Review Summary: An ambient sun death of the noise
Halaka Woods is an immersive digestion of impermanence and beauty in their most ruinous glimmer, dwelling in liminal space where folk echoes devolve into static, where nature and mechanica conflate in spectral collapse. Across its seven tracks, electro-acoustic collective i am the mackerel wield noise not just as distortion but as a carrier of decay. Across each warble, buzz, and cascade of feedback, they emit a testament to mortality and the fading of all things. They find something profound in slow abrasion, in shreds of melody lying beneath layers of crackle, in dying embers of clarity within sustained feedback. Noise here isn't chaos, but the architecture of passing.
I am transported.
Halaka Woods is full of delights and album highlights. “Marliand Junge” is like hearing a folk song that soundtracked your infancy from a radio just out of reach being eaten by bees who have hived inside that same radio. The wispy melody is drenched in feedback, familiar and uncanny like childhood recollections eroding in the acid honey of memory. Later, "Anomaly Mtn” takes a twangy melody, perhaps the album's brightest, and tableflips it into a sea of feedback, strings of doom, and eventually death crackle. It is the funeral of Philip Glass as attended by blind mice. Its dissonance vibrates, lives and dies—with decay not as a passive backstory but as a grotesque ritual, a carcass being unmannerly unpacked by morbid sonics.

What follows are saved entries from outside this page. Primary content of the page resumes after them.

/-- **STRIP COMPLETION** (registered stub `stub_stripCompletion` of `Lines/rank_dehn_ladder.lean`, RESHAPE 6): if all double
bipartition cuts of `E` are `≤ c` and `E` vanishes at every visible entry off four label strips (`PI, QJ` for rows, `PI′, QJ′` for
columns, each of `≤ m` classes), then some `L` of rank `≤ 32·m·c` agrees with `E` at every visible entry. -/
theorem stub_stripCompletion :
    ∀ (K : Type) [Field K] (n n' : ℕ) (ι ι' : Type) [Fintype ι] [Fintype ι'] [DecidableEq ι] [DecidableEq ι']
      (row : ι → Fin n ⊕ Fin n' → Bool) (col : ι' → Fin n ⊕ Fin n' → Bool) (E : Matrix ι ι' K) (c m : ℕ)
      (PI PI' : Finset (Fin n → Bool)) (QJ QJ' : Finset (Fin n' → Bool)),
      (∀ B B', doubleCut row col B B' E ≤ c) →
      PI.card ≤ m → PI'.card ≤ m → QJ.card ≤ m → QJ'.card ≤ m →
      (∀ x y, colourI (row x) ≠ colourI (col y) → colourJ (row x) ≠ colourJ (col y) →
          colourI (row x) ∉ PI → colourJ (row x) ∉ QJ → colourI (col y) ∉ PI' → colourJ (col y) ∉ QJ' →
          E x y = 0) →
      ∃ L : Matrix ι ι' K, L.rank ≤ 32 * m * c ∧
        ∀ x y, colourI (row x) ≠ colourI (col y) → colourJ (row x) ≠ colourJ (col y) → L x y = E x y := by
  intro K _ n n' ι ι' _ _ _ _ row col E c m PI PI' QJ QJ' hc hPI hPI' hQJ hQJ' hvan
  classical
  -- abbreviations
  let cIr : ι → (Fin n → Bool) := fun x => colourI (row x)
  let cJr : ι → (Fin n' → Bool) := fun x => colourJ (row x)
  let cIc : ι' → (Fin n → Bool) := fun y => colourI (col y)
  let cJc : ι' → (Fin n' → Bool) := fun y => colourJ (col y)
  let offR : ι → Prop := fun x => cIr x ∉ PI ∧ cJr x ∉ QJ
  -- (1) row strips of the first family: rows of I-class `p₁`, columns of the other I-classes, coloured by the second family
  have h1 : ∀ p₁ : Fin n → Bool, ∃ L : Matrix ι ι' K, L.rank ≤ 8 * c ∧
      ∀ x y, cJr x ≠ cJc y → L x y = if cIr x = p₁ ∧ cIc y ≠ p₁ then E x y else 0 := by
    intro p₁
    refine exists_piece E cJr cJc (fun x => cIr x = p₁) (fun y => cIc y ≠ p₁) c fun B' => ⟨?_, ?_⟩
    · refine (rank_block_le_doubleCut row col E {p₁} B' true true _ _ ?_ ?_).trans (hc {p₁} B')
      · rintro x ⟨hx, hB⟩; simp [cIr, cJr] at hx hB ⊢; simp [hx, hB]
      · rintro y ⟨hy, hB⟩; simp [cIc, cJc] at hy hB ⊢; simp [hy, hB]
    · refine (rank_block_le_doubleCut row col E {p₁} B' true false _ _ ?_ ?_).trans (hc {p₁} B')
      · rintro x ⟨hx, hB⟩; simp [cIr, cJr] at hx hB ⊢; simp [hx, hB]
      · rintro y ⟨hy, hB⟩; simp [cIc, cJc] at hy hB ⊢; simp [hy, hB]
  -- (2) row strips of the second family, off the first-family row strips, coloured by the first family
  have h2 : ∀ q₁ : Fin n' → Bool, ∃ L : Matrix ι ι' K, L.rank ≤ 8 * c ∧
      ∀ x y, cIr x ≠ cIc y → L x y = if (cJr x = q₁ ∧ cIr x ∉ PI) ∧ cJc y ≠ q₁ then E x y else 0 := by
    intro q₁
    refine exists_piece E cIr cIc (fun x => cJr x = q₁ ∧ cIr x ∉ PI) (fun y => cJc y ≠ q₁) c fun B => ⟨?_, ?_⟩
    · refine (rank_block_le_doubleCut row col E B {q₁} true true _ _ ?_ ?_).trans (hc B {q₁})
      · rintro x ⟨⟨hx, -⟩, hB⟩; simp [cIr, cJr] at hx hB ⊢; simp [hx, hB]
      · rintro y ⟨hy, hB⟩; simp [cIc, cJc] at hy hB ⊢; simp [hy, hB]
    · refine (rank_block_le_doubleCut row col E B {q₁} false true _ _ ?_ ?_).trans (hc B {q₁})
      · rintro x ⟨⟨hx, -⟩, hB⟩; simp [cIr, cJr] at hx hB ⊢; simp [hx, hB]
      · rintro y ⟨hy, hB⟩; simp [cIc, cJc] at hy hB ⊢; simp [hy, hB]
  -- (3) column strips of the first family, rows off the row strips, coloured by the second family
  have h3 : ∀ p₂ : Fin n → Bool, ∃ L : Matrix ι ι' K, L.rank ≤ 8 * c ∧
      ∀ x y, cJr x ≠ cJc y → L x y = if (offR x ∧ cIr x ≠ p₂) ∧ cIc y = p₂ then E x y else 0 := by
    intro p₂
    refine exists_piece E cJr cJc (fun x => offR x ∧ cIr x ≠ p₂) (fun y => cIc y = p₂) c fun B' => ⟨?_, ?_⟩
    · refine (rank_block_le_doubleCut row col E {p₂} B' false true _ _ ?_ ?_).trans (hc {p₂} B')
      · rintro x ⟨⟨-, hx⟩, hB⟩; simp [cIr, cJr] at hx hB ⊢; simp [hx, hB]
      · rintro y ⟨hy, hB⟩; simp [cIc, cJc] at hy hB ⊢; simp [hy, hB]
    · refine (rank_block_le_doubleCut row col E {p₂} B' false false _ _ ?_ ?_).trans (hc {p₂} B')
      · rintro x ⟨⟨-, hx⟩, hB⟩; simp [cIr, cJr] at hx hB ⊢; simp [hx, hB]
      · rintro y ⟨hy, hB⟩; simp [cIc, cJc] at hy hB ⊢; simp [hy, hB]
  -- (4) column strips of the second family (off `PI′` columns), rows off the row strips, coloured by the first family
  have h4 : ∀ q₂ : Fin n' → Bool, ∃ L : Matrix ι ι' K, L.rank ≤ 8 * c ∧
      ∀ x y, cIr x ≠ cIc y → L x y = if (offR x ∧ cJr x ≠ q₂) ∧ (cJc y = q₂ ∧ cIc y ∉ PI') then E x y else 0 := by
    intro q₂
    refine exists_piece E cIr cIc (fun x => offR x ∧ cJr x ≠ q₂) (fun y => cJc y = q₂ ∧ cIc y ∉ PI') c
      fun B => ⟨?_, ?_⟩
    · refine (rank_block_le_doubleCut row col E B {q₂} true false _ _ ?_ ?_).trans (hc B {q₂})
      · rintro x ⟨⟨-, hx⟩, hB⟩; simp [cIr, cJr] at hx hB ⊢; simp [hx, hB]
      · rintro y ⟨⟨hy, -⟩, hB⟩; simp [cIc, cJc] at hy hB ⊢; simp [hy, hB]
    · refine (rank_block_le_doubleCut row col E B {q₂} false false _ _ ?_ ?_).trans (hc B {q₂})
      · rintro x ⟨⟨-, hx⟩, hB⟩; simp [cIr, cJr] at hx hB ⊢; simp [hx, hB]
      · rintro y ⟨⟨hy, -⟩, hB⟩; simp [cIc, cJc] at hy hB ⊢; simp [hy, hB]
  choose L1 hL1r hL1 using h1
  choose L2 hL2r hL2 using h2
  choose L3 hL3r hL3 using h3
  choose L4 hL4r hL4 using h4
  refine ⟨(∑ p₁ ∈ PI, L1 p₁) + (∑ q₁ ∈ QJ, L2 q₁) + (∑ p₂ ∈ PI', L3 p₂) + (∑ q₂ ∈ QJ', L4 q₂), ?_, ?_⟩
  · -- rank bound: (#PI + #QJ + #PI' + #QJ') · 8c ≤ 32 m c
    have r1 : (∑ p₁ ∈ PI, L1 p₁).rank ≤ PI.card * (8 * c) :=
      (rank_sum_le' PI L1).trans (by
        calc ∑ p₁ ∈ PI, (L1 p₁).rank ≤ ∑ _p₁ ∈ PI, 8 * c := Finset.sum_le_sum fun p _ => hL1r p
          _ = PI.card * (8 * c) := by simp)
    have r2 : (∑ q₁ ∈ QJ, L2 q₁).rank ≤ QJ.card * (8 * c) :=
      (rank_sum_le' QJ L2).trans (by
        calc ∑ q₁ ∈ QJ, (L2 q₁).rank ≤ ∑ _q₁ ∈ QJ, 8 * c := Finset.sum_le_sum fun q _ => hL2r q
          _ = QJ.card * (8 * c) := by simp)
    have r3 : (∑ p₂ ∈ PI', L3 p₂).rank ≤ PI'.card * (8 * c) :=
      (rank_sum_le' PI' L3).trans (by
        calc ∑ p₂ ∈ PI', (L3 p₂).rank ≤ ∑ _p₂ ∈ PI', 8 * c := Finset.sum_le_sum fun p _ => hL3r p
          _ = PI'.card * (8 * c) := by simp)
    have r4 : (∑ q₂ ∈ QJ', L4 q₂).rank ≤ QJ'.card * (8 * c) :=
      (rank_sum_le' QJ' L4).trans (by
        calc ∑ q₂ ∈ QJ', (L4 q₂).rank ≤ ∑ _q₂ ∈ QJ', 8 * c := Finset.sum_le_sum fun q _ => hL4r q
          _ = QJ'.card * (8 * c) := by simp)
    have e := (rank_add_le' _ _).trans (Nat.add_le_add ((rank_add_le' _ _).trans (Nat.add_le_add
      ((rank_add_le' _ _).trans (Nat.add_le_add r1 r2)) r3)) r4)
    refine e.trans ?_
    have : PI.card * (8 * c) + QJ.card * (8 * c) + PI'.card * (8 * c) + QJ'.card * (8 * c) ≤
        m * (8 * c) + m * (8 * c) + m * (8 * c) + m * (8 * c) := by
      gcongr
    refine this.trans (le_of_eq ?_)
    ring
  · intro x y hI hJ
    simp only [Matrix.add_apply, Matrix.sum_apply]
    rw [Finset.sum_congr rfl fun p₁ _ => hL1 p₁ x y hJ, Finset.sum_congr rfl fun q₁ _ => hL2 q₁ x y hI,
      Finset.sum_congr rfl fun p₂ _ => hL3 p₂ x y hJ, Finset.sum_congr rfl fun q₂ _ => hL4 q₂ x y hI]
    -- evaluate the four sums
    have s1 : (∑ p₁ ∈ PI, if cIr x = p₁ ∧ cIc y ≠ p₁ then E x y else 0) = if cIr x ∈ PI then E x y else 0 := by
      rw [Finset.sum_congr rfl fun p₁ _ => show (if cIr x = p₁ ∧ cIc y ≠ p₁ then E x y else 0) =
          (if cIr x = p₁ then E x y else 0) by
            by_cases h : cIr x = p₁
            · have : cIc y ≠ p₁ := fun h' => hI (h.trans h'.symm); simp [h, this]
            · simp [h]]
      exact Finset.sum_ite_eq PI (cIr x) (fun _ => E x y)
    have s2 : (∑ q₁ ∈ QJ, if (cJr x = q₁ ∧ cIr x ∉ PI) ∧ cJc y ≠ q₁ then E x y else 0) =
        if cJr x ∈ QJ ∧ cIr x ∉ PI then E x y else 0 := by
      rw [Finset.sum_congr rfl fun q₁ _ => show (if (cJr x = q₁ ∧ cIr x ∉ PI) ∧ cJc y ≠ q₁ then E x y else 0) =
          (if cJr x = q₁ then (if cIr x ∉ PI then E x y else 0) else 0) by
            by_cases h : cJr x = q₁
            · have : cJc y ≠ q₁ := fun h' => hJ (h.trans h'.symm)
              by_cases h'' : cIr x ∈ PI <;> simp [h, this, h'']
            · simp [h]]
      rw [Finset.sum_ite_eq QJ (cJr x)]
      by_cases h'' : cIr x ∈ PI <;> by_cases h3 : cJr x ∈ QJ <;> simp [h'', h3]
    have s3 : (∑ p₂ ∈ PI', if (offR x ∧ cIr x ≠ p₂) ∧ cIc y = p₂ then E x y else 0) =
        if offR x ∧ cIc y ∈ PI' then E x y else 0 := by
      rw [Finset.sum_congr rfl fun p₂ _ => show (if (offR x ∧ cIr x ≠ p₂) ∧ cIc y = p₂ then E x y else 0) =
          (if cIc y = p₂ then (if offR x then E x y else 0) else 0) by
            by_cases h : cIc y = p₂
            · have : cIr x ≠ p₂ := fun h' => hI (h'.trans h.symm)
              by_cases h'' : offR x <;> simp [h, this, h'']
            · simp [h]]
      rw [Finset.sum_ite_eq PI' (cIc y)]
      by_cases h'' : offR x <;> by_cases h3 : cIc y ∈ PI' <;> simp [h'', h3]
    have s4 : (∑ q₂ ∈ QJ', if (offR x ∧ cJr x ≠ q₂) ∧ (cJc y = q₂ ∧ cIc y ∉ PI') then E x y else 0) =
        if offR x ∧ (cJc y ∈ QJ' ∧ cIc y ∉ PI') then E x y else 0 := by
      rw [Finset.sum_congr rfl fun q₂ _ => show (if (offR x ∧ cJr x ≠ q₂) ∧ (cJc y = q₂ ∧ cIc y ∉ PI') then E x y else 0) =
          (if cJc y = q₂ then (if offR x ∧ cIc y ∉ PI' then E x y else 0) else 0) by
            by_cases h : cJc y = q₂
            · have : cJr x ≠ q₂ := fun h' => hJ (h'.trans h.symm)
              by_cases h'' : offR x <;> by_cases h4 : cIc y ∈ PI' <;> simp [h, this, h'', h4]
            · simp [h]]
      rw [Finset.sum_ite_eq QJ' (cJc y)]
      by_cases h'' : offR x <;> by_cases h3 : cJc y ∈ QJ' <;> by_cases h4 : cIc y ∈ PI' <;> simp [h'', h3, h4]
    rw [s1, s2, s3, s4]
    -- case analysis on the strip memberships
    by_cases a1 : cIr x ∈ PI
    · have : ¬ offR x := fun h => h.1 a1
      simp [a1, this]
    · by_cases a2 : cJr x ∈ QJ
      · have : ¬ offR x := fun h => h.2 a2
        simp [a1, a2, this]
      · have ho : offR x := ⟨a1, a2⟩
        by_cases a3 : cIc y ∈ PI'
        · simp [a1, a2, ho, a3]
        · by_cases a4 : cJc y ∈ QJ'
          · simp [a1, a2, ho, a3, a4]
          · have hz : E x y = 0 := hvan x y hI hJ a1 a2 a3 a4
            simp [a1, a2, a3, a4, hz]

end Strips

end Summit.PneNP.PneNP.Theorems.CnfIdealGenLengthRankDefectRepresentationsStripCompletion
import Summits.ResolutionOfSingularities.ResolutionOfSingularities.Theorems.EquisingularLiftEquisingularLiftNatMemberKCLStepSingular
import Summits.ResolutionOfSingularities.ResolutionOfSingularities.Theorems.EquisingularLiftEquisingularLiftNatCarrierExactPointSteps
import Summits.ResolutionOfSingularities.ResolutionOfSingularities.Theorems.EquisingularLiftEquisingularLiftNatStrictTransformFlat
import Summits.ResolutionOfSingularities.ResolutionOfSingularities.Theorems.EquisingularLiftEquisingularLiftNatSubchainSupplierInvSDefs
import HarnessLib

/-!
# [OURS · L1 W4.5(b) · EL♮(3) · T23-A″-S] HSUB′(ReachTowerB″-S) inner chain — (C)S: the CENTRED in-carrier point step at `TCPlus.MemberS`
# (PLANE TRACE (ix), res-type-027 …NatSubchainSupplierInvSDefs) — twin of res-L1-w45b-stub-4's …NatMemberKCLStepSingular (p573360)
# (crux `EquisingularLiftNatThree` = stmt-ResolutionOfSingularities-20148, parent stmt-…-20038; T23-A″-S «upstairs twins», stub-4 memo 16d03a46d50c8ccd §S)

HONEST FRAMING. OURS (cell res-hironaka, crux chain w45b, slot W4.5(b)); NOT a statement of any manuscript ([Hironaka2017] is a candidate under
adjudication, nothing of it is asserted); AI-written, weaker than expert review. Helper `--supports stmt-ResolutionOfSingularities-20148 --as helper`;
no `sorry`; standard axioms; DEF-FREE. res-type-027 g18, brick (S-3) of the object «A″-S UPSTAIRS TWINS» (res-L1-w45b-plan-1 desk RULING R20 (iv) /
DESK WORD 2026-08-28T08:15:46Z).

WHAT. `memberS_strictTransform_of_centredPoint` = res-L1-w45b-stub-4's `memberKCL_strictTransform_of_centredPoint` VERBATIM (credit for the (C)
engine: res-L1-w45b-stub-1; clauses (i)–(viii) unchanged) with the ONE extra clause (ix) `𝓢.comap j = 𝓘⟨closure S_d⟩` transported to
`(St_τ 𝓢).comap j₂ = 𝓘⟨closure (closure υ⁻¹(S_d ∖ {x}))⟩` by res-type-027's carrier-alone exactness IN FRAME FORM
`comap_strictTransformIdeal_carrier_eq_of_frame` (…NatCarrierExactPointSteps; the `CentredPackage` frame has `𝓢_p = (c₀)`), res-L1-w45b-stub-4's
`strictTransformIdeal_vanishingIdeal_eq` (p531318) and `closure_preimage_closure_diff_singleton`; and the ONE extra clause (x) `Flat (𝓢.subschemeι ≫ σ ≫ q)`
transported by res-L1-w45b-stub-2's T-STFLAT-GEN `flat_strictTransform_subschemeι_comp_stage` (…NatStrictTransformFlat). No new hypothesis.

References (index only): res-L1-w45b-stub-4 …NatMemberKCLStepSingular and its references; res-type-027 …NatCarrierExactPointSteps.
[cite: GortzWedhorn2020, Prop. 13.91 and (13.19)] [cite: Liu2002, Thm. 8.1.19] [cite: Matsumura1987, Thm. 20.3] [cite: StacksProject, Tag 01WS]
-/

set_option linter.dupNamespace false -- mandated namespace `Summit.<Summit>.<Problem>` of this single-conjunct summit
set_option linter.overlappingInstances false -- signatures carry `[IsDomain O] [IsDiscreteValuationRing O]`

noncomputable section

open CategoryTheory CategoryTheory.Limits AlgebraicGeometry TopologicalSpace Topology IsLocalRing
open Literature.AlgebraicGeometry.Resolution
open AlgebraicGeometry.Scheme.IdealSheafData
open Summit.ResolutionOfSingularities.ResolutionOfSingularities.Theses.EquisingularLift.Split
open Summit.ResolutionOfSingularities.ResolutionOfSingularities.Cruxes.EquisingularLift.StrataSplit
open scoped nonZeroDivisors

namespace Summit.ResolutionOfSingularities.ResolutionOfSingularities.Cruxes.EquisingularLiftNat.Sections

If "Anomaly Mtn" is a funeral procession, "Hux" is the lonely afternoon hours of the day after the burial. Sunlight passes through glass and slowly dies in this piece, a masterpiece of slow refraction and decaying heat that made me open all the windows in my house just to see if it would still hit as hard (it did). It is a piece obsessed with the fade: the stretching out of light, the erosion of warmth, and the fragility of presence. Where the other tracks unfold like chapters in a dream-logbook of entropy, "Hux"'s entropy plays out in the stillness of resonance.
Recorded in a digital realm, yet haunted by analog ghosts,
Halaka Woods unfolds like an elegy for things lost: voices, trees, voices in trees, maps that never told you the way. The sound design is unflinching, yet poetic, and its droning ambience and brittle textures drift through between abandonment and revelation. The “about” text on the Bandcamp page reads like recursive folklore:
Somehow it ended up on a map… the way the map ended up on the desk… the way the leaves disappeared after fall… the way the fall came again, and again, and again. This may be a meditation on circular dissolution, but then why is the album so easy to experience again and again?